Time evolution of the pulsed HF chemical laser system. II. Irreversible thermodynamic analysis

The time rates of change of level populations and radiation densities derived from a detailed kinetic model of the F + H₂ → HF + H laser are employed as input data for a time dependent thermodynamic analysis of this system. The laser is regarded as an irreversible heat engine generating thermodynamic work in the form of laser light. The development in time of the thermodynamic functions, efficiency and irreversible entropy production is determined by computing the contributions of pumping, radiation and relaxation to the entropy and energy of the lasing molecules. Effects of specific rate processes are evaluated by considering different kinetic schemes, i.e. different combinations of kinetic processes and initial conditions. It is shown, among others, that a laser without relaxation processes ("frictionless") has poor efficiency despite the absence of energy losses and the low irreversible entropy production.

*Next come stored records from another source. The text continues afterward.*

/-
Copyright (c) 2026 the pub-hodgecm-mathlib formalisation cell (harness21).  Prover seat hodgecm-mathlib-F0P3a-p08 (g19): «S3-ram» seeding wave (LEAD F0P3a-plan (g12), owner
F0P3a-p06 (g15)), row (e2)(b) «[T2-c]-ram» (A-p19 (g26) PLAN-T2c-ram-layer3, inherited 22:13:38Z), LAYER 3 brick (ii-d): the FIXED-SIDE UNIT INDEX `[(Λ^⋆)^× : R^{⋆×}]`; 2026-09-01.
-/
import Literature.NumberTheory.Automorphic.TypeTwoOrderFixedIndexRamifiedBase        -- ★ (this seat) (ii-c): `relIndex_fixed_eq_pow_typeA∕B`, `natCard_residueField_eq_of_ramified_coord`, `star_mem_range_eval₂_iff`; brings ★ p847012, ★ p846557
import Literature.NumberTheory.Automorphic.QuadraticRamifiedOrderNormIndex         -- ★ C3 p846601 (A-p19): `mem_eqLocus_prodMap_iff`, `prodMap_subtype_injective`, `exists_coord_fixed`, `comp_mem_eqLocus` (generic parts of the fixed-side model)
import Literature.NumberTheory.Automorphic.QuadraticUnramifiedOrderMonogenic       -- ★ p846912 (A-p19): `isUnit_fst_iff_isUnit_of_mem_range_of_nonsquare`, `exists_mul_eq_one_mem_range_of_nonsquare`; brings ★ p846900 `index_range_units_map_prod_mul_sq_eq`
import HarnessLib

/-!
# The type-(2) order at a TAMELY RAMIFIED base: the fixed-side model `Λ^⋆ ≅ 𝒪_F × O₁^{σ₁}`, `R^⋆` local with residue field `𝓀_F`, and `[(Λ^⋆)^× : R^{⋆×}]`
# (Neukirch I §12; Serre, *Local Fields* Ch. I §6, Ch. V §2–§3; Rogawski 1990 §4.9)

Topic `NumberTheory/Automorphic`; namespace `Literature.NumberTheory.Automorphic`.  THEOREMS ONLY (no definition, no instance, no notation, no named fact, no `sorry`); (D0)
currency of ★ p846912 ∕ p847012 ∕ (ii-c).  Cell `pub/hodgecm-mathlib` (D-0151), crux H413 = `stmt-HodgeConjecture-24833`; «S3-ram» row (e2)(b) «[T2-c]-ram» LAYER 3, PLAN step
(ii-d) — the ramified-base twin of ★ C3 §3 (`isLocalRing_comap_fixed`, `natCard_residueField_comap_fixed`, `index_units_comap_fixed_eq`, `relIndex_units_fixed_eq`): the fixed
ring `Λ^⋆` of `Λ = 𝒪_E × O₁` is the range of `Ψ₀ = (ιO, incl) : 𝒪_F × O₁^{σ₁} → Λ` (★ C3 `mem_eqLocus_prodMap_iff`), `R^⋆ = R.comap Ψ₀` is LOCAL with residue field `𝓀_F`
(units read on the first coordinate, ★ p846912), contains `(k₀^m, j′k₀^m)·(𝒪_F × O₁^{σ₁})` for `m = N + n` (`k₀` the uniformiser of `F` below `Π² = ιO k₀`, ★ p846557
`pow_mul_mem_range_eval₂`), and the second factor `O₁^{σ₁}` is a coordinate model over `𝒪_F`:  TYPE A (`σ₁θ = θ`): `O₁^{σ₁} = j′𝒪_F ⊕ j′𝒪_F·θ`, `θ² = j′ε₀` UNRAMIFIED (★ C3
`exists_coord_fixed`) ⇒ ★ p846900 `index_range_units_map_prod_mul_sq_eq`: `[(Λ^⋆)^× : R^{⋆×}]·q² = (q²−1)·[Λ^⋆ : R^⋆] = (q²−1)·q^{(m+1)∕2}`;  TYPE B (`σ₁θ = −θ`):
`O₁^{σ₁} = j′𝒪_F ⊕ j′𝒪_F·(jΠ·θ)`, `(jΠ·θ)² = j′(k₀ε₀) ∈ j′𝔪_F` RAMIFIED (§1) ⇒ ★ C1 `index_range_units_map_prod_mul_eq`: `[(Λ^⋆)^× : R^{⋆×}]·q = (q−1)·q^{m∕2}`.  Transported
into `Λ^×` along `Units.map Ψ₀` (★ C3 pattern): **`[G : V ⊓ G]·q² = (q²−1)·q^{(N+n+1)∕2}` (type A), `[G : V ⊓ G]·q = (q−1)·q^{(N+n)∕2}` (type B)**, `G` = `⋆`-fixed units, `V = R^×`.
HONEST LABEL: HC_CM is proved only modulo the 2 remaining named inputs (hLiu418 24832, h413 24833) until rung 0 closes; unconditional commutative algebra, count-neutral.

* §1 `mul_theta_mem_eqLocus_typeB`, `exists_coord_fixed_typeB` (the type-B fixed-side coordinate model).
* §2 `isLocalRing_comap_fixed_of_nonsquare`, `natCard_residueField_comap_fixed_of_nonsquare`, `pow_mul_mem_comap_fixed` (the conductor), `index_comap_fixed_eq_relIndex`.
* §3 **`relIndex_units_fixed_mul_sq_eq_typeA`**, **`relIndex_units_fixed_mul_eq_typeB`** (`[G : V ⊓ G]` inside `Λ^×`).

## References
* [Neukirch1999] J. Neukirch, *Algebraic Number Theory*, Grundlehren 322 (1999): Ch. I §12 (orders, conductors, unit indices).
* [SerreLocalFields1979] J.-P. Serre, *Local Fields*, GTM 67 (1979): Ch. I §6 Prop. 15–18; Ch. V §2–§3.
* [Rogawski1990] J. D. Rogawski, *Automorphic Representations of Unitary Groups in Three Variables* (1990): §4.9 Lemma 4.9.3 p. 56.
-/

set_option autoImplicit false

noncomputable section

open scoped ValuativeRel
open Polynomial ValuativeRel

namespace Literature.NumberTheory.Automorphic

variable {F E : Type*} [Field F] [ValuativeRel F] [Field E] [ValuativeRel E] {O₁ : Type*} [CommRing O₁]
  (ιO : 𝒪[F] →+* 𝒪[E]) (σO : 𝒪[E] →+* 𝒪[E]) (j : 𝒪[E] →+* O₁) (σ₁ : O₁ →+* O₁) (θ : O₁) {k₀ : 𝒪[E]}
  (u : 𝒪[E]) {t y D e₂ : 𝒪[E]} {lam : O₁} {ϖ : E} {n N : ℕ} {ϖO : 𝒪[E]} {k₀F ε₀ : 𝒪[F]} {ϖF : F}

On the other hand, the efficiency is high in lasers governed by fast rotational relaxation. This is because rotational relaxation, though leading to some energy losses and irreversible entropy production, compensates for the entropy decrease of the system (while lasing under partially inverted populations) by increasing the bath entropy. The major general conclusion of the analysis is that the thermodynamic constraints related to the kinetic scheme and not the extent of irreversibility of the lasing process is the crucial factor in determining the laser efficiency.